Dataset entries

◆ ◆ ◆ ◆ ◆

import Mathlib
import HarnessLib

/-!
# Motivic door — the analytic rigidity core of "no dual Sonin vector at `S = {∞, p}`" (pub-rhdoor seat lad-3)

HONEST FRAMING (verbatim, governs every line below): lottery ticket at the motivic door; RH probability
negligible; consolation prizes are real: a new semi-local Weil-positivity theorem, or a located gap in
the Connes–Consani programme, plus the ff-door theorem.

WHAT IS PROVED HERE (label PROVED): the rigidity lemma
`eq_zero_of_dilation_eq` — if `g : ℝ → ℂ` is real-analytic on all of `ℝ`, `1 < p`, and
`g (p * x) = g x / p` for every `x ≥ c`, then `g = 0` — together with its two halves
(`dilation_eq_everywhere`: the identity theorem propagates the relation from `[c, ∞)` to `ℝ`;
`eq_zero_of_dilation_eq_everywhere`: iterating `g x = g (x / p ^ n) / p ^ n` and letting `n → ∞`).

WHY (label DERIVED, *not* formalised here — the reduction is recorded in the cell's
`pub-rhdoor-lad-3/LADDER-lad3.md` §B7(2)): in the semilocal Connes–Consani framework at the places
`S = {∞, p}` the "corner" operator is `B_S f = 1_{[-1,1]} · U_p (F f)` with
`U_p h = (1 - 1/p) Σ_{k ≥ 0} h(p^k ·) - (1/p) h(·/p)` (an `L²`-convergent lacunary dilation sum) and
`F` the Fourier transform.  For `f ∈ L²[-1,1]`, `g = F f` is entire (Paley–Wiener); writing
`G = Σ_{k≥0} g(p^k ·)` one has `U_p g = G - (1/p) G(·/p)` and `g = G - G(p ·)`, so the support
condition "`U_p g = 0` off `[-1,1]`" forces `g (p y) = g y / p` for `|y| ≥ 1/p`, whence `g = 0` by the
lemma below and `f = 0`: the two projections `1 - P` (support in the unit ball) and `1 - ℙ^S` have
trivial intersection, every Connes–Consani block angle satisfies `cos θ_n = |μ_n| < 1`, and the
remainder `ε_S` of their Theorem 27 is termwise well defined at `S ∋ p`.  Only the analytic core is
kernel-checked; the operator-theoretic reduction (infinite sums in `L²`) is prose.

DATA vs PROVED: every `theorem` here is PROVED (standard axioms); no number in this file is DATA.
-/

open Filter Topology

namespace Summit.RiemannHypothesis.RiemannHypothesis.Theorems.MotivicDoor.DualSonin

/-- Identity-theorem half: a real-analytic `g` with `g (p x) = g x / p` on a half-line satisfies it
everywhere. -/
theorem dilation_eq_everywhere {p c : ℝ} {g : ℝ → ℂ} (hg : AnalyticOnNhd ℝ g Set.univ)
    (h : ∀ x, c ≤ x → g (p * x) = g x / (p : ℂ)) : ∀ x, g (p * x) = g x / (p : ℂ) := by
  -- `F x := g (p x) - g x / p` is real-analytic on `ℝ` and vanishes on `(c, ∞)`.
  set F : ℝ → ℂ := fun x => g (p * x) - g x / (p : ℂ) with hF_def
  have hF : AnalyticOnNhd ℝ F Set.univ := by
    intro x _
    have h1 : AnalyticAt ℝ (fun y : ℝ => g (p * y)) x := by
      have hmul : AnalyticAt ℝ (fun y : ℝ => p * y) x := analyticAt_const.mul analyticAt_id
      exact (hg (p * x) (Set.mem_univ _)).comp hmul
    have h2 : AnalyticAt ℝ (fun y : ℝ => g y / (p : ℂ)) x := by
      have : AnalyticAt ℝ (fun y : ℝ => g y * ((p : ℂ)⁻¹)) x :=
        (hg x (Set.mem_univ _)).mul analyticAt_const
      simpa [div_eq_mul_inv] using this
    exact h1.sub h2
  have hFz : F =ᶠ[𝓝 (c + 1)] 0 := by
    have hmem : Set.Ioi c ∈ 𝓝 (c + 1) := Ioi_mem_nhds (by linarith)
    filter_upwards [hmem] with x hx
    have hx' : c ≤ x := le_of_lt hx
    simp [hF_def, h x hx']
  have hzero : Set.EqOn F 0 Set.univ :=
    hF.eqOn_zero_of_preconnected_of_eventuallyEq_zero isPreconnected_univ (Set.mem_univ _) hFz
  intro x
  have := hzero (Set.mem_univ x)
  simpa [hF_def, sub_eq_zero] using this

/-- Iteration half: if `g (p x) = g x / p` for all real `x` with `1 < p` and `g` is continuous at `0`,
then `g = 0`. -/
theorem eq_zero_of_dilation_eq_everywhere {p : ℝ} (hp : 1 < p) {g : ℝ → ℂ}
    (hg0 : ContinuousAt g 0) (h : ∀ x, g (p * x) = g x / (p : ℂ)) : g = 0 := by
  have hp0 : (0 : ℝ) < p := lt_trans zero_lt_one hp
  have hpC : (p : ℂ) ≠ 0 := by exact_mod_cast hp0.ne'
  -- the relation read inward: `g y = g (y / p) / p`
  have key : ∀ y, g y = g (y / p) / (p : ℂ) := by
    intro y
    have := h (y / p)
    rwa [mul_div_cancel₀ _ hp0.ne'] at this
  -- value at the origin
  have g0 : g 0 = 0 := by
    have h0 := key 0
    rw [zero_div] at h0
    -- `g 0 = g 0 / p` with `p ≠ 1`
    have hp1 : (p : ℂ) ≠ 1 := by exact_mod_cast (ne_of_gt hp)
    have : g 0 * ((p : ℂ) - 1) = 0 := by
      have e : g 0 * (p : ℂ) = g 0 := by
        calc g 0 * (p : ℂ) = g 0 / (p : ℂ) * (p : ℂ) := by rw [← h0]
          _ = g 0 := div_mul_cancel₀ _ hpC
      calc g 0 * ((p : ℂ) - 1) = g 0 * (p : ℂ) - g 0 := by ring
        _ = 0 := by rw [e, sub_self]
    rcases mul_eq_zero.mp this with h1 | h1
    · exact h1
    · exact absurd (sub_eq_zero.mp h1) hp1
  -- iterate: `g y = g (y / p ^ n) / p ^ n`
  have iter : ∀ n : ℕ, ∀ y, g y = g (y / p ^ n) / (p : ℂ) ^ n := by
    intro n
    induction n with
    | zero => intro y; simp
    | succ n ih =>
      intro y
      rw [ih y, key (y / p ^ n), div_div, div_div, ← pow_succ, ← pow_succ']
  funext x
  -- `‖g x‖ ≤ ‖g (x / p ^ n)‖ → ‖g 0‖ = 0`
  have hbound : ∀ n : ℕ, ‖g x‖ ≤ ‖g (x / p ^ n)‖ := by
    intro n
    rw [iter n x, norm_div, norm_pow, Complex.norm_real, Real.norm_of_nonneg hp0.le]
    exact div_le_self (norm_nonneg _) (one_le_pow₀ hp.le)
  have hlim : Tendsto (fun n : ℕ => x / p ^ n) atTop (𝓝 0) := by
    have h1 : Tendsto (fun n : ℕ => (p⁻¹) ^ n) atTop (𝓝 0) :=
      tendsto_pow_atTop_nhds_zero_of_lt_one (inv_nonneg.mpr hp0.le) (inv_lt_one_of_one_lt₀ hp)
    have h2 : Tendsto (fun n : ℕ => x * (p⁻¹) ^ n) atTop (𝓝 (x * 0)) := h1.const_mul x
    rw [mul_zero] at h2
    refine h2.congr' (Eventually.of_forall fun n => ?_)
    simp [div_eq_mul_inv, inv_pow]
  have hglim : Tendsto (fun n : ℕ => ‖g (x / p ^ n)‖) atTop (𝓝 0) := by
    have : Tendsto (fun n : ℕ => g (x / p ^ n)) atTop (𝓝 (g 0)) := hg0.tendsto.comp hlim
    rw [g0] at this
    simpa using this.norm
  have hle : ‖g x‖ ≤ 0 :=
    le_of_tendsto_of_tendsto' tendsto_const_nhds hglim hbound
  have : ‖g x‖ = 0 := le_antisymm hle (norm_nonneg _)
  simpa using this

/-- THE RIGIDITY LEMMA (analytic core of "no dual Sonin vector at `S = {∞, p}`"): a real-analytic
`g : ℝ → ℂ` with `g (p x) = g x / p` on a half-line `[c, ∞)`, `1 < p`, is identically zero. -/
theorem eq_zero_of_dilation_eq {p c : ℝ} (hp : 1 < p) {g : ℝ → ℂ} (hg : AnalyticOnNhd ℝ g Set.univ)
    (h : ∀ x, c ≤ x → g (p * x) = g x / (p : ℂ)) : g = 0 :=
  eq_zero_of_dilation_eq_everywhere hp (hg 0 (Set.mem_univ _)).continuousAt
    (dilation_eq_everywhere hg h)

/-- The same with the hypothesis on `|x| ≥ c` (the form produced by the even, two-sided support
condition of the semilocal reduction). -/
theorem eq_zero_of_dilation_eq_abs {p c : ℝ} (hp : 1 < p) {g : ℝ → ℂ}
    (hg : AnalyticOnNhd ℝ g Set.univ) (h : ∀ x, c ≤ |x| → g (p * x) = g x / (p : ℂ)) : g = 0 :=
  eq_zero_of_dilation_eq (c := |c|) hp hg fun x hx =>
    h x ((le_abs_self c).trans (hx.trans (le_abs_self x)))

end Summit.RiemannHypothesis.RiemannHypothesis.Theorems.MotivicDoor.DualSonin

◆ ◆ ◆ ◆ ◆

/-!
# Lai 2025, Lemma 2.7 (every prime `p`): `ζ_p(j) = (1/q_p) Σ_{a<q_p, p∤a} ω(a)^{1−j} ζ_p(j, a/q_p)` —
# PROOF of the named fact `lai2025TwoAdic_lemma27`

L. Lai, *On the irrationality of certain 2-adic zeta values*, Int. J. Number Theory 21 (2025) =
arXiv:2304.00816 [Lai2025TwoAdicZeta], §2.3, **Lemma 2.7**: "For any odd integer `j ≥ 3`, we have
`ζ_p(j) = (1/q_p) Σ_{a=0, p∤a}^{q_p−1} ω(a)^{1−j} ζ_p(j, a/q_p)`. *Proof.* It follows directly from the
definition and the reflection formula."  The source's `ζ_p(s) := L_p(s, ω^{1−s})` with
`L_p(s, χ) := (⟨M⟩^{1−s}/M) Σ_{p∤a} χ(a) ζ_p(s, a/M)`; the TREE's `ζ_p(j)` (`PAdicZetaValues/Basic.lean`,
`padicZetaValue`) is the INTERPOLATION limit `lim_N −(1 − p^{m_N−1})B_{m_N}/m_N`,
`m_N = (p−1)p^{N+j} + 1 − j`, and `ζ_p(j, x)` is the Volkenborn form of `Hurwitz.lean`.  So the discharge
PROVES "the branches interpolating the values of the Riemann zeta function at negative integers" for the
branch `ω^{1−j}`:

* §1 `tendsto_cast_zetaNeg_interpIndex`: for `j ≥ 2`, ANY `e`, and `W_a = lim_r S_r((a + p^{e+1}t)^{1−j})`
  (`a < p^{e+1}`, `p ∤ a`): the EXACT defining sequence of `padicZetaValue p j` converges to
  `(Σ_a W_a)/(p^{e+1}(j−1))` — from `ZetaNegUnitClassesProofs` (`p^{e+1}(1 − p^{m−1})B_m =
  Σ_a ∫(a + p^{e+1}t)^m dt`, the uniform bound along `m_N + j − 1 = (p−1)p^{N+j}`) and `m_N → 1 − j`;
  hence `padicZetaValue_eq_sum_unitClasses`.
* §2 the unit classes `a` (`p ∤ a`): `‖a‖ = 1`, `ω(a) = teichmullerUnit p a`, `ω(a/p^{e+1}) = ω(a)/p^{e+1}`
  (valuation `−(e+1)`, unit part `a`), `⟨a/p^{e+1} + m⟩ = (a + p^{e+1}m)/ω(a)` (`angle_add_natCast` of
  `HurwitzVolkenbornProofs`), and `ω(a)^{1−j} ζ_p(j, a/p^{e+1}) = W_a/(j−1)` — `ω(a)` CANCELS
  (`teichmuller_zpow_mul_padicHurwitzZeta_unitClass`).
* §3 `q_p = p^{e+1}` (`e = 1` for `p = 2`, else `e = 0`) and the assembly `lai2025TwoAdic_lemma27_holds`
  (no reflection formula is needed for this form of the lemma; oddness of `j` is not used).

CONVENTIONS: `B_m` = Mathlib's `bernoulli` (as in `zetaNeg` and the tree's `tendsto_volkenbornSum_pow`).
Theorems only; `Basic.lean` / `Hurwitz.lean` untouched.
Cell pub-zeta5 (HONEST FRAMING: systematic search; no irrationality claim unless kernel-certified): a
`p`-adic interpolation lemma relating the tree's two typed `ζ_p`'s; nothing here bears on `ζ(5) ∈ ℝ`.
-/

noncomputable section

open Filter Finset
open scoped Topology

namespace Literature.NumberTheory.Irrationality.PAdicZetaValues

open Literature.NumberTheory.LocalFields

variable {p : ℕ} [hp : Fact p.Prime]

◆ ◆ ◆ ◆ ◆

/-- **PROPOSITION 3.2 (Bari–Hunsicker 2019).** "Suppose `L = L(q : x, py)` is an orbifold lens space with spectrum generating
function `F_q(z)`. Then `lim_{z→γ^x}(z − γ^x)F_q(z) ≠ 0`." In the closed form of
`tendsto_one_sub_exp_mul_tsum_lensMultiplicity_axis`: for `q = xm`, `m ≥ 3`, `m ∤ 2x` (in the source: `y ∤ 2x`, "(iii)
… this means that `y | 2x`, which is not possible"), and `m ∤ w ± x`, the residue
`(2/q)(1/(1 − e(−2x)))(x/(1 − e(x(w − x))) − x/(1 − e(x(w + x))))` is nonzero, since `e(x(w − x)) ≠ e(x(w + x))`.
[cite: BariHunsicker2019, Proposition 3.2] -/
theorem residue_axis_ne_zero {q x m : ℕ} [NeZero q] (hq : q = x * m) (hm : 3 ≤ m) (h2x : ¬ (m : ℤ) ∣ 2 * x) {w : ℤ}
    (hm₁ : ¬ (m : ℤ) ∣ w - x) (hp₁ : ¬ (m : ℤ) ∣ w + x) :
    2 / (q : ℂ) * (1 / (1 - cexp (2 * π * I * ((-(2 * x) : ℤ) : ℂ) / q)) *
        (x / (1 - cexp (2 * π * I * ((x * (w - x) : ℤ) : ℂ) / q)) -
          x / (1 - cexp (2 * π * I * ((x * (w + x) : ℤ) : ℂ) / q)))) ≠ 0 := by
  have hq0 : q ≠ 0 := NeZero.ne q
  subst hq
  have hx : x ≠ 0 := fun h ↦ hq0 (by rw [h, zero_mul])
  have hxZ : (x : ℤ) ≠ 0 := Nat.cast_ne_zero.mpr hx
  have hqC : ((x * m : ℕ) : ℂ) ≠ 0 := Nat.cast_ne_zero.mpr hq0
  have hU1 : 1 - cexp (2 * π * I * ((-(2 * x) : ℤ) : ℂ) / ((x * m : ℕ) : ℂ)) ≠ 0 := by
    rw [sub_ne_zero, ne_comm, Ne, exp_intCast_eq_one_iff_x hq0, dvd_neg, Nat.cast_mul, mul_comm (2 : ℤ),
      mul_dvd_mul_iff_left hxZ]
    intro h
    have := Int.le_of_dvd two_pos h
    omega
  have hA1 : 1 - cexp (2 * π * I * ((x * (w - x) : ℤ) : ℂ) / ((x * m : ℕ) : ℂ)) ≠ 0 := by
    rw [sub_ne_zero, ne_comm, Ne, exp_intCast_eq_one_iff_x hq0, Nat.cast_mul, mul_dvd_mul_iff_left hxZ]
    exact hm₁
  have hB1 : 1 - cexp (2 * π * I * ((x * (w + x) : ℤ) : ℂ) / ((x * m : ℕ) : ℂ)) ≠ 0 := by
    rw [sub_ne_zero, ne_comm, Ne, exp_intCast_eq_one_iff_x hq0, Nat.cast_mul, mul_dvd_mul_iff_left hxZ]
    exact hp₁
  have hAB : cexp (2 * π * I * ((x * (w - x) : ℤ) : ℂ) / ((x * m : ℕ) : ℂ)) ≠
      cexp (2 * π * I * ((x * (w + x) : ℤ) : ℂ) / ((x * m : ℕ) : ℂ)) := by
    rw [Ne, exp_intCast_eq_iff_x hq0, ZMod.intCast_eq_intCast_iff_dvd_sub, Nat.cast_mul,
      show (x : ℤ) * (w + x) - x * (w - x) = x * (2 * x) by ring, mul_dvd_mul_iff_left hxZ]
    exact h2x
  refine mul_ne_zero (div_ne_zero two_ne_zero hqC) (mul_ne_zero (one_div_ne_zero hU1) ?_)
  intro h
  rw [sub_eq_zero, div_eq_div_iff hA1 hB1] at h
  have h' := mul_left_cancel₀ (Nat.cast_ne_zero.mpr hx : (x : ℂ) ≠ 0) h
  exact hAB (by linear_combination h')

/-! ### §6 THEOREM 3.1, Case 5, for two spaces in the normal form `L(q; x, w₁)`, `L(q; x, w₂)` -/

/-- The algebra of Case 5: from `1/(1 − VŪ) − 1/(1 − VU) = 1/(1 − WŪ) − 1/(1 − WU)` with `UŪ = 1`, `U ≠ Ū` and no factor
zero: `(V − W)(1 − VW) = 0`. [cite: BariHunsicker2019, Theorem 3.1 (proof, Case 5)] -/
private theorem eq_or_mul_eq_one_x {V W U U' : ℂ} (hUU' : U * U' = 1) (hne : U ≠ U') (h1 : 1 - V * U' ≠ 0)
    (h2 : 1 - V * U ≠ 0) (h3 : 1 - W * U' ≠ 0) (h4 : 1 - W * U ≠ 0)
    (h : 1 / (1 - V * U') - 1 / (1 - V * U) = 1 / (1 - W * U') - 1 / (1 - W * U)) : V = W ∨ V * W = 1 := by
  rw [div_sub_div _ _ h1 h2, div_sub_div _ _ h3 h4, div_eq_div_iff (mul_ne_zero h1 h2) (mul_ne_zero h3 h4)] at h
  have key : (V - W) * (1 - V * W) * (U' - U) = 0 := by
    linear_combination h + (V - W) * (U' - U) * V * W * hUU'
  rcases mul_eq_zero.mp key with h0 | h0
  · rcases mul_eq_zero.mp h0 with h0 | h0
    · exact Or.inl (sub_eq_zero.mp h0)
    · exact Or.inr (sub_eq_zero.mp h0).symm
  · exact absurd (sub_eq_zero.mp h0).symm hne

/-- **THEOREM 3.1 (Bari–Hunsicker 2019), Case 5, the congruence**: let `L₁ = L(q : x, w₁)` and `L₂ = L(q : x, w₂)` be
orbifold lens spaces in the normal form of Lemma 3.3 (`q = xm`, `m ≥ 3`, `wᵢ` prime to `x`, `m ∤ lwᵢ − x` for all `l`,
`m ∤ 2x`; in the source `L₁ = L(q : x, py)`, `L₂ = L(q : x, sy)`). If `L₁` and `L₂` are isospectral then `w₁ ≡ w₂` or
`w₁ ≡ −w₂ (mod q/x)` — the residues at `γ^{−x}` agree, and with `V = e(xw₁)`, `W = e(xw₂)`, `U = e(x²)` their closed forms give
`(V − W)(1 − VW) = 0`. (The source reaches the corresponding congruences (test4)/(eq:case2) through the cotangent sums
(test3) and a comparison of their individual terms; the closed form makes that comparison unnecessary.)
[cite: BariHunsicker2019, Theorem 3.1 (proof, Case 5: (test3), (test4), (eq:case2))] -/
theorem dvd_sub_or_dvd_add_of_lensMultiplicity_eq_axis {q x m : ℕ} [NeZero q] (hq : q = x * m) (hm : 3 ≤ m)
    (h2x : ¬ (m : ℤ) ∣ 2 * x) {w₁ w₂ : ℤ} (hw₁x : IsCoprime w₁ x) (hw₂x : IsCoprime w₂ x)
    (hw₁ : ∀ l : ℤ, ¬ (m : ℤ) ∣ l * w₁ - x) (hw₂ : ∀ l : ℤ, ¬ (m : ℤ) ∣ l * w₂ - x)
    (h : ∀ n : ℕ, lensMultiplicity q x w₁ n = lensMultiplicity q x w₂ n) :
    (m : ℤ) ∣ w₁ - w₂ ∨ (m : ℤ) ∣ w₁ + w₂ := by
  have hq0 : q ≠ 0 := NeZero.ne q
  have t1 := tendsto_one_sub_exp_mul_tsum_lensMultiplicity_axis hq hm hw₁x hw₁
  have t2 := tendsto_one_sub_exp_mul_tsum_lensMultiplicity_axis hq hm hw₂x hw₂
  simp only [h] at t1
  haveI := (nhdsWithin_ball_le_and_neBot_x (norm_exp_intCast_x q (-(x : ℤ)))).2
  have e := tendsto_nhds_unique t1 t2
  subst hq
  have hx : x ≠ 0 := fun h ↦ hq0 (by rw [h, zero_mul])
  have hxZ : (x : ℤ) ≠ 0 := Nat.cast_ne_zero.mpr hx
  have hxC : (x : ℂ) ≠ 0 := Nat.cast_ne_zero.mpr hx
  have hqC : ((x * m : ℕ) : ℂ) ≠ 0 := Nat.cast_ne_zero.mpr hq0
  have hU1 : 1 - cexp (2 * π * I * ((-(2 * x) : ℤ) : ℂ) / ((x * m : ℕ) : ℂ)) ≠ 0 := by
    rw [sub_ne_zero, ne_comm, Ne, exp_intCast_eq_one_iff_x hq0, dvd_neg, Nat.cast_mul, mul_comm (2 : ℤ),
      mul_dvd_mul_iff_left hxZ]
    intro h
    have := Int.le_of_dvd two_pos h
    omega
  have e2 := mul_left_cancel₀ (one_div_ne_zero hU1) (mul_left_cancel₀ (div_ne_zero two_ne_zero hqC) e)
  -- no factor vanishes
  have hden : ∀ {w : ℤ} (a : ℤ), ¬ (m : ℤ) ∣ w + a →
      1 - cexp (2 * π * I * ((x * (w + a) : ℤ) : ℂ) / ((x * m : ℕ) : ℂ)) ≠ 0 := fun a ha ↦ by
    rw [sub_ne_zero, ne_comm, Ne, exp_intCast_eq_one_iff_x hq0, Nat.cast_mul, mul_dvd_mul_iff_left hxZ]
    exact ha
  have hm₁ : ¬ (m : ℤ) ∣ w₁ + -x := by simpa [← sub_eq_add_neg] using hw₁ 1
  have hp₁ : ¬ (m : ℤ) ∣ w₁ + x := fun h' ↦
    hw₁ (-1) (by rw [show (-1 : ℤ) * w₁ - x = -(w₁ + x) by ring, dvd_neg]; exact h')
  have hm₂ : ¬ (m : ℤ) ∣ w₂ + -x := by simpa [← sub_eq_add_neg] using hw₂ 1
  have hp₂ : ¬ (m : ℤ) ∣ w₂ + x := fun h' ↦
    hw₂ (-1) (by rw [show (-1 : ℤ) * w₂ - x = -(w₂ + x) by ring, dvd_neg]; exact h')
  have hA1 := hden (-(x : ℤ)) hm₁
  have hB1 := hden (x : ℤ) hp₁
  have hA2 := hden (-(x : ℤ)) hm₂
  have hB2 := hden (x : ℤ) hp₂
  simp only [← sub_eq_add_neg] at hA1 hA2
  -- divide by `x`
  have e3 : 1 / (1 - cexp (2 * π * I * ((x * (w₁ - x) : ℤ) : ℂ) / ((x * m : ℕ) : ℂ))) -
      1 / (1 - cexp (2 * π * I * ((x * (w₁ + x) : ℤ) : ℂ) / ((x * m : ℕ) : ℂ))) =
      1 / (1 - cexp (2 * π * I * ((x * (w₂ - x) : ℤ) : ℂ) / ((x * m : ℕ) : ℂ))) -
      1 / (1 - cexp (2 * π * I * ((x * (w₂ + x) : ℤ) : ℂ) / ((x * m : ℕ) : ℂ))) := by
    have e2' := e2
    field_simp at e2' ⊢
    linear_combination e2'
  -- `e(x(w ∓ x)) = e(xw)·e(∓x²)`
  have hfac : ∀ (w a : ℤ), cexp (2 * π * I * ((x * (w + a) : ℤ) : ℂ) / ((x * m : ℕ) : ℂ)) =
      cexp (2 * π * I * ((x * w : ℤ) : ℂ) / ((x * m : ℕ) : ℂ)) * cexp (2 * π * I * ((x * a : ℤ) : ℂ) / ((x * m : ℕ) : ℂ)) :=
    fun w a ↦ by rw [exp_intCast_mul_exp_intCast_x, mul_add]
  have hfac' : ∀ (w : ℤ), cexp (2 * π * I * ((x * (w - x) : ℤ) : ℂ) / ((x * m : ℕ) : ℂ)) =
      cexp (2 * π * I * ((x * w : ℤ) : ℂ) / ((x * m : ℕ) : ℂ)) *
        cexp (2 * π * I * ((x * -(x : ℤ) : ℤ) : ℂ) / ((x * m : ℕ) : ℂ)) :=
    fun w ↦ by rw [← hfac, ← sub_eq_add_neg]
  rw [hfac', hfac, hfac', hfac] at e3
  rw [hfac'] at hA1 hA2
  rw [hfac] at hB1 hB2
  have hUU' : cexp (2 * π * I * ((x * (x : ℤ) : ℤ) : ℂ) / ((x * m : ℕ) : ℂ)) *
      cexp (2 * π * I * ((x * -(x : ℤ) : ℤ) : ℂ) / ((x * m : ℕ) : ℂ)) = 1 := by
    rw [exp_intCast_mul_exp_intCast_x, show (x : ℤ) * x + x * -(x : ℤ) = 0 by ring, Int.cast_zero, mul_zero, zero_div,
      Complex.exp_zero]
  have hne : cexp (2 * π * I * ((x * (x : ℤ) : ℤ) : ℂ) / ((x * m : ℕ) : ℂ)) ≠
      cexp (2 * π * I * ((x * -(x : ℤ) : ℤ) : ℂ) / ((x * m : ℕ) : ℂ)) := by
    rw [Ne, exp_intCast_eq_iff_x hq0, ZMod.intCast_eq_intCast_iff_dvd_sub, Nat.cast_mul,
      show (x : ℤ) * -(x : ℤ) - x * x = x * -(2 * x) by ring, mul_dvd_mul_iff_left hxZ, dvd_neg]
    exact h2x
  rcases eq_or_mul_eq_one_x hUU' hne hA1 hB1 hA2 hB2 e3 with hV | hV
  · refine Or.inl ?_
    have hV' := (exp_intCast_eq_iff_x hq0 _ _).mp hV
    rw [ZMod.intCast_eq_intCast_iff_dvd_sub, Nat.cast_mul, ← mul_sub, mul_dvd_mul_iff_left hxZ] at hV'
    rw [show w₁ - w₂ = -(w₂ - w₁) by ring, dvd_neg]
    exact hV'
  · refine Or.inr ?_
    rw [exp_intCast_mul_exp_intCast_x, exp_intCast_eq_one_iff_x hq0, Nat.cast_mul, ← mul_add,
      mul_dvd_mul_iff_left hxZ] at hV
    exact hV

◆ ◆ ◆ ◆ ◆

◆ Work instruction
Copy out each line carrying the string "absurd" from the data.

◆ Written answer
    · exact absurd (sub_eq_zero.mp h1) hp1
  · exact absurd (sub_eq_zero.mp h0).symm hne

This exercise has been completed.